As methods of controlling the crystal growth and forming a zinc oxide film which appropriately covers an underlayer, there have been proposed the methods, wherein a plurality of metal fine particles are imparted to the underlayer, and wherein a zinc oxide film is then formed with the CBD technique. In Japanese Patent No. 4081625, a method is disclosed, wherein an underlayer is catalyzed with an activator containing Ag ions, and wherein a zinc oxide film is then formed by use of a zinc oxide deposition solution. For example, in paragraph 0026 of Japanese Unexamined Patent Publication No. 2002-020884, a method is described, wherein an underlayer is catalyzed with an activator containing Ag ions, wherein zinc oxide is then deposited with an electroless technique, and wherein energizing processing is performed in a zinc oxide deposition solution by utilizing the thus obtained ZnO deposit as a cathode and utilizing a zinc plate as an anode, whereby ZnO is grown. Similar techniques are also described in J. Katayama, “Application of ZnO Prepared with Soft Solution Processing and Cu2O Semiconductor Thin Film to Optoelectronics”, Ritsumeikan University doctoral thesis, 2004; and H. Ishizaki et al., “Influence of (CH3)2NHBH3 Concentration on Electrical Properties of Electrochemically Grown ZnO Films”, Journal of The Electrochemical Society, Vol. 148, Issue 8, pp. C540-0543, 2001.

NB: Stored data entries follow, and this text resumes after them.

/-!
# (Part 2 of 2 — lemmas) The `Θ`-subalgebra theorem for unitary multiplicities `(25, 76)` — a `p = 101` cell by minimal-rank base points
# and sub-Levi recursion (Ribet 1983 Thm. 3, Lie step; abelian 101-folds of type `(25, 76)`)

Family `hodge`, layer `Literature/AlgebraicGeometry/Motives` (pure linear algebra over `ℂ`; no geometry). Research
context: cell `pub-hodge-ring2` (HONEST FRAMING: research route conditional on HC_CM; not a corollary; Q11.4-sentence-2
already refuted in dim ≥ 3), Literature lane gen 90. UNCONDITIONAL; theorems only, no definition, no named fact
(D-0026), no `sorry`.

THE PRINT. K. A. Ribet, Amer. J. Math. 105 (1983), Thm. 3 = Gordon's survey Thm. 6.3 (3) [held
`paper:arxiv-alg-geom_9709030` p. 18]. THE METHOD: `HodgeThetaSubalgebraUnitarySixteenTwentyOneCore` (a raising operator
`B` of MINIMAL non-zero rank `m`, the profile dichotomy `i + j ≤ m` or `i, j ≥ m`, tree cores making a Levi algebra full
or killing a Levi rank, lifts `UnitaryRaisingSpace.exists_raise_finrank_range_eq` + `UnitaryLeviSetup.exists_lift`, two
pencils `UnitaryGenericRank.exists_finrank_le_and_finrank_le`, the non-vanishing lemma
`UnitaryLeviFull.exists_raise_commute_apply_ne_zero`, TOOL C `UnitaryConstantRank.exists_raise_rank_ne_two`, TOOL F
`UnitaryConstantRank.false_of_le_rank`), the full-rank chain `UnitaryConstantRank.dvd_of_rank_eq_finrank`
(`HodgeThetaSubalgebraUnitaryNineTwentyEightCore`) and TOOL G `UnitaryOrthogonalChain.false_of_constProfile`.

THIS PART FILE holds minimal-rank lemmas of the cell (the gate caps a proposal at 200 kB); the core theorem `UnitaryTwentyFiveSeventySix.eq_top_of_smul` is assembled in `HodgeThetaSubalgebraUnitaryTwentyFiveSeventySixCore`.

THE CELL `(25 | 76)`. Good ranks 1, 3, 5, 7, 11, 13 (Levi types `(1|75)`, `(3|73)`, `(5|71)`, `(7|69)`, `(11|65)`, `(13|63)` are tree cores); a proper `𝔊` has
raising ranks in `{0, 2, 4, 6, 8, 9, 10, 12, 14, 15, 16, 17, 18, 19, 20, 21, 22, 23, 24, 25}`; `m` minimal non-zero, `B` of rank `m`; a commuting raising `X` has profile
`(i, j)` (`i + j` a raising rank, `i + j ≤ m` or `i, j ≥ m`). SUB-LEVI RECURSION: when the non-zero profiles are constantly
`(i, j)`, the Levi algebra `L⁺` (resp. `L⁻`) is a `Θ`-algebra whose non-zero raising ranks are all `i` (resp. `j`), and the
same minimal-rank analysis applies to it (the `sub…` lemmas of §1).
* `m = 2` (`U⁺` of type `(23 | 2)`, `U⁻` of type `(2 | 74)`): `L⁺` of type `(23 | 2)` is full and a lift with `i = 1` has `j ∈ {1}`, killed in `L⁻` (type `(2 | 74)`).
* `m = 4` (`U⁺` of type `(21 | 4)`, `U⁻` of type `(4 | 72)`): `L⁺` of type `(21 | 4)` is full and a lift with `i = 3` has `j ∈ {1}`, killed in `L⁻` (type `(4 | 72)`).
* `m = 6` (`U⁺` of type `(19 | 6)`, `U⁻` of type `(6 | 70)`): `L⁺` of type `(19 | 6)` is full and a lift with `i = 3` has `j ∈ {3}`, killed in `L⁻` (type `(6 | 70)`).
* `m = 8` (`U⁺` of type `(17 | 8)`, `U⁻` of type `(8 | 68)`): `L⁺` of type `(17 | 8)` is full and a lift with `i = 1` has `j ∈ {7}`, killed in `L⁻` (type `(8 | 68)`).
* `m = 9` (`U⁺` of type `(16 | 9)`, `U⁻` of type `(9 | 67)`): after the Levi kills every profile has `i = 0` (profiles [(0, 0)]), against the non-vanishing lemma.
* `m = 10` (`U⁺` of type `(15 | 10)`, `U⁻` of type `(10 | 66)`): after the Levi kills the profiles are [(0, 0), (0, 10), (6, 4), (10, 0), (10, 10)], so `L⁺` (type `(15 | 10)`) is a `Θ`-algebra with non-zero raising ranks in `{6, 10}` — impossible by the sub-Levi lemmas.
* `m = 12` (`U⁺` of type `(13 | 12)`, `U⁻` of type `(12 | 64)`): `L⁺` of type `(13 | 12)` is full and a lift with `i = 1` has `j ∈ {11}`, killed in `L⁻` (type `(12 | 64)`).
* `m = 14` (`U⁺` of type `(11 | 14)`, `U⁻` of type `(14 | 62)`): `L⁺` of type `(11 | 14)` is full and a lift with `i = 1` has `j ∈ {13}`, killed in `L⁻` (type `(14 | 62)`).
* `m = 15` (`U⁺` of type `(10 | 15)`, `U⁻` of type `(15 | 61)`): after the Levi kills every profile has `i = 0` (profiles [(0, 0)]), against the non-vanishing lemma.
* `m = 16` (`U⁺` of type `(9 | 16)`, `U⁻` of type `(16 | 60)`): the non-zero profiles [(0, 16), (2, 14), (4, 12), (6, 10), (8, 8)] are pairwise exclusive, so constant; `(2, 14)`: TOOL C on `L⁺`; `(4, 12)`: `L⁺` (type `(9 | 16)`) has constant rank `4`; `(6, 10)`: `L⁺` (type `(9 | 16)`) has constant rank `6`; `(8, 8)`: TOOL G.
* `m = 17` (`U⁺` of type `(8 | 17)`, `U⁻` of type `(17 | 59)`): `L⁺` of type `(8 | 17)` is full and a lift with `i = 1` has `j ∈ {16}`, killed in `L⁻` (type `(17 | 59)`).
* `m = 18` (`U⁺` of type `(7 | 18)`, `U⁻` of type `(18 | 58)`): `L⁺` of type `(7 | 18)` is full and a lift with `i = 5` has `j ∈ {13}`, killed in `L⁻` (type `(18 | 58)`).
* `m = 19` (`U⁺` of type `(6 | 19)`, `U⁻` of type `(19 | 57)`): `L⁺` of type `(6 | 19)` is full and a lift with `i = 6` has `j ∈ {13}`, killed in `L⁻` (type `(19 | 57)`).
* `m = 20` (`U⁺` of type `(5 | 20)`, `U⁻` of type `(20 | 56)`): the non-zero profiles [(0, 20), (1, 19), (2, 18), (3, 17), (4, 16), (5, 15)] are pairwise exclusive, so constant; `(1, 19)`: `L⁺` (type `(5 | 20)`) has constant rank `1`; `(2, 18)`: TOOL C on `L⁺`; `(3, 17)`: `L⁺` (type `(5 | 20)`) has constant rank `3`; `(4, 16)`: `L⁺` (type `(5 | 20)`) has constant rank `4`; `(5, 15)`: TOOL G.
* `m = 21` (`U⁺` of type `(4 | 21)`, `U⁻` of type `(21 | 55)`): `L⁺` of type `(4 | 21)` is full; two pencils (lifts with `i = 1`, `i = 2`).
* `m = 22` (`U⁺` of type `(3 | 22)`, `U⁻` of type `(22 | 54)`): `L⁺` of type `(3 | 22)` is full; two pencils (lifts with `i = 1`, `i = 2`).
* `m = 23` (`U⁺` of type `(2 | 23)`, `U⁻` of type `(23 | 53)`): `L⁺` of type `(2 | 23)` is full and a lift with `i = 1` has `j ∈ {22}`, killed in `L⁻` (type `(23 | 53)`).
* `m = 24` (`U⁺` of type `(1 | 24)`, `U⁻` of type `(24 | 52)`): the non-zero profiles [(0, 24), (1, 23)] are pairwise exclusive, so constant; `(1, 23)`: `L⁻` (type `(24 | 52)`) has constant rank `23`.
* `m = 25 = dim P`: the full-rank chain would give `25 ∣ 76`.

## References
* [Ribet1983] K. A. Ribet, *Hodge classes on certain types of abelian varieties*, Amer. J. Math. 105 (1983), Thm. 3.
* [Gordon1997] B. B. Gordon, *A survey of the Hodge conjecture for abelian varieties*, Thm. 6.3 (3), pp. 18–19.
* [Deligne1982HodgeCycles] P. Deligne, *Hodge cycles on abelian varieties*, LNM 900 (1982), I §3 Prop. 3.4, 3.6.
* [GoodmanWallachGTM255] R. Goodman, N. R. Wallach, GTM 255 (2009), §2.3.1, §4.1.1.
* [HoffmanKunze1971LinearAlgebra] K. Hoffman, R. Kunze, *Linear Algebra* (1971), §3.1 Thm. 2, §6.7, §8.5.
-/

noncomputable section

open Module

namespace Literature.AlgebraicGeometry.Motives

namespace HodgeStructure

universe u

variable {W : Type u} [AddCommGroup W] [Module ℂ W]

However, in cases where the electrically conductive zinc oxide film is formed ultimately by performing the steps up to the electrodeposition technique in accordance with each of the methods described in Japanese Unexamined Patent Publication No. 2002-020884; Japanese Patent No. 3445293; Japanese Patent No. 4081625; J. Katayama, “Application of ZnO Prepared with Soft Solution Processing and Cu2O Semiconductor Thin Film to Optoelectronics”, Ritsumeikan University doctoral thesis, 2004; and H. Ishizaki et al., “Influence of (CH3)2NHBH3 Concentration on Electrical Properties of Electrochemically Grown ZnO Films”, Journal of The Electrochemical Society, Vol. 148, Issue 8, pp. C540-0543, 2001, a specific resistance value of the obtained electrically conductive zinc oxide film is as high as approximately 7.8×10−3Ω·cm, which corresponds to a sheet resistance value of as high as approximately 200Ω/□, and a resistance value satisfactory for the electrode layer is not obtained. (The resistance value described above is cited from J. Katayama, “Application of ZnO Prepared with Soft Solution Processing and Cu2O Semiconductor Thin Film to Optoelectronics”, Ritsumeikan University doctoral thesis, 2004.) Also, in cases where the metal layer is used as the underlayer for the transparent conductive layer, since the metal layer affects a band gap, there is the risk that the device characteristics will become bad.